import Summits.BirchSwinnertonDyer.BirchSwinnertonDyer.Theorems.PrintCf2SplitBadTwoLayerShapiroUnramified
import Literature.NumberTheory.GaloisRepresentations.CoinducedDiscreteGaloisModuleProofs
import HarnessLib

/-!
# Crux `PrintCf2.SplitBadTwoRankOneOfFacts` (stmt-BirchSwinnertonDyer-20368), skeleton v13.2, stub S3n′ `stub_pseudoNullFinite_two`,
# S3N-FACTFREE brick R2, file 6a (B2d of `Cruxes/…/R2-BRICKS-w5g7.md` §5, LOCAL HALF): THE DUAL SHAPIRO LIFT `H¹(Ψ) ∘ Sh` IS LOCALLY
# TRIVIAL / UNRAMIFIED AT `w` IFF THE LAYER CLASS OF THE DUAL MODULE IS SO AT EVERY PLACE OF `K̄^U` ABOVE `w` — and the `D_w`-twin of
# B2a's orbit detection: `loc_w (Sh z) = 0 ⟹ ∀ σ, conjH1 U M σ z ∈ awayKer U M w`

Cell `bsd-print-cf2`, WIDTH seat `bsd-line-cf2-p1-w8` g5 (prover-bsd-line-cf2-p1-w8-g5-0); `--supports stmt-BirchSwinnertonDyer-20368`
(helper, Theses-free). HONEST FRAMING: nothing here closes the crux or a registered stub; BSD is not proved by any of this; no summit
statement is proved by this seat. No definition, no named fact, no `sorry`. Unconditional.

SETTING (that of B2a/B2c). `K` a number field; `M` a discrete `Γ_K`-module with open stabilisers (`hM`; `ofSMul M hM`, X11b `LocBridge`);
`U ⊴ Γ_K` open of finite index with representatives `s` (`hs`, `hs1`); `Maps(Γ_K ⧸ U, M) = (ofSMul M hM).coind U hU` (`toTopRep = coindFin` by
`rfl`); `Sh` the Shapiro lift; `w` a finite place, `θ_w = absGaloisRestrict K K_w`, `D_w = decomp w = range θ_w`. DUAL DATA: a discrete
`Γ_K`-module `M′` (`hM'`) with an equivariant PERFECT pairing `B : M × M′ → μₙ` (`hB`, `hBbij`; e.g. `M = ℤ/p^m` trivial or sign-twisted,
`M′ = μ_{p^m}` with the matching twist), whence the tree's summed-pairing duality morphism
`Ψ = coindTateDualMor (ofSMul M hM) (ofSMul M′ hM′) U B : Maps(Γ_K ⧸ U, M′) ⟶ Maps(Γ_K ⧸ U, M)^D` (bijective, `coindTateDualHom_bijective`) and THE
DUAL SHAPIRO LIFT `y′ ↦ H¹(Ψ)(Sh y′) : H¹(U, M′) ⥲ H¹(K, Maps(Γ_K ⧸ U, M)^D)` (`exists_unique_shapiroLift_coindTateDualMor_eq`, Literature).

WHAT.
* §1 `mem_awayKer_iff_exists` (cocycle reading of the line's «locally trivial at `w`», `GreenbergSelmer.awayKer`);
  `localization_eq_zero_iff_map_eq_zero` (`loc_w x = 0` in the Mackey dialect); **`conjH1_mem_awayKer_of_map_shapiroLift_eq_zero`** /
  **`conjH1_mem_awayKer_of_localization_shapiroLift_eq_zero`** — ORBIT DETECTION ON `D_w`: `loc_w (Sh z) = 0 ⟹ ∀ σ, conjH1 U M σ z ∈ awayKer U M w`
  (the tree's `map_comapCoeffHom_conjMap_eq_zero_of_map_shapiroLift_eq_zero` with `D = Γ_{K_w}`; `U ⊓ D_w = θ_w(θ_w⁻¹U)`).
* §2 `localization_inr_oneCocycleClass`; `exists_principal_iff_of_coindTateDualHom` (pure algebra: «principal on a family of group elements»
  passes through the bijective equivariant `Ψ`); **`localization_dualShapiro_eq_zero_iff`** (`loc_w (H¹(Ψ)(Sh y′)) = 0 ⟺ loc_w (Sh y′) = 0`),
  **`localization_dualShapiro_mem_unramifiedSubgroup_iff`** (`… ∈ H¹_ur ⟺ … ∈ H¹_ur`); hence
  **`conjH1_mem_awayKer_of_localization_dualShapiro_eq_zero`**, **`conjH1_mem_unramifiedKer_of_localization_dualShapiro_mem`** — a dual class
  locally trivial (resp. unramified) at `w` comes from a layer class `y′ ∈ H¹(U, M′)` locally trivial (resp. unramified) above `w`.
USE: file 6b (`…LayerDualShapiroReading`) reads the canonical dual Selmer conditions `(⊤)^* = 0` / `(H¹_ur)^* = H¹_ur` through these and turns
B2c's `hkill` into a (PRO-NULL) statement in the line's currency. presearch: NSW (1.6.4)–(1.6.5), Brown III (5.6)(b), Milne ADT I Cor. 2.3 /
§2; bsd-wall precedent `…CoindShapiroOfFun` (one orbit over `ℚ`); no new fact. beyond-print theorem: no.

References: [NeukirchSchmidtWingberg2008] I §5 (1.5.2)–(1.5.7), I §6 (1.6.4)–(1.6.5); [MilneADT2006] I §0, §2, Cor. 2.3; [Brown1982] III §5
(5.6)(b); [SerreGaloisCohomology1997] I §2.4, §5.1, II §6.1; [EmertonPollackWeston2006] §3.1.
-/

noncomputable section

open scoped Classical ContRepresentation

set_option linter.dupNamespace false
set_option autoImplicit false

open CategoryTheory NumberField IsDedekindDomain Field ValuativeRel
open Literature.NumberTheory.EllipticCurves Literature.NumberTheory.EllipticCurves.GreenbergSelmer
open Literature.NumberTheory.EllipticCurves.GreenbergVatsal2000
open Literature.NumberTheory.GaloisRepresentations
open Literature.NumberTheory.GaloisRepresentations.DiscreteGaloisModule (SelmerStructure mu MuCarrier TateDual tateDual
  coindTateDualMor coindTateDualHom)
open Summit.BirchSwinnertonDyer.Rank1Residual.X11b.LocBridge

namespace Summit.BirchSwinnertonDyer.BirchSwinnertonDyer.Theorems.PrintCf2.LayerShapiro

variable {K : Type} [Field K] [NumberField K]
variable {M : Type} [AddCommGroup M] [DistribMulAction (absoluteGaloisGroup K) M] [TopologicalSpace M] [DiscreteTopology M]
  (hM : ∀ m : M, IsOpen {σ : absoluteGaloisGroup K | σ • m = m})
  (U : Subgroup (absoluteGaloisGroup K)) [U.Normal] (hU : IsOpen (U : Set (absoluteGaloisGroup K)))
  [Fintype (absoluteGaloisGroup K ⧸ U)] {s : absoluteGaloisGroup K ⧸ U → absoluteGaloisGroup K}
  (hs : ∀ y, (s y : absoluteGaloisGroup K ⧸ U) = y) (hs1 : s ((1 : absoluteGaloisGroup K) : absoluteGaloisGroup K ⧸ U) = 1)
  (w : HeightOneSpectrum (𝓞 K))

━━━━━━━━

AIM OF THE TASK — Find the word "pairing" in the listing above. Copy each line where it appears.

EXERCISE RESPONSE —
`Γ_K`-module `M′` (`hM'`) with an equivariant PERFECT pairing `B : M × M′ → μₙ` (`hB`, `hBbij`; e.g. `M = ℤ/p^m` trivial or sign-twisted,
`M′ = μ_{p^m}` with the matching twist), whence the tree's summed-pairing duality morphism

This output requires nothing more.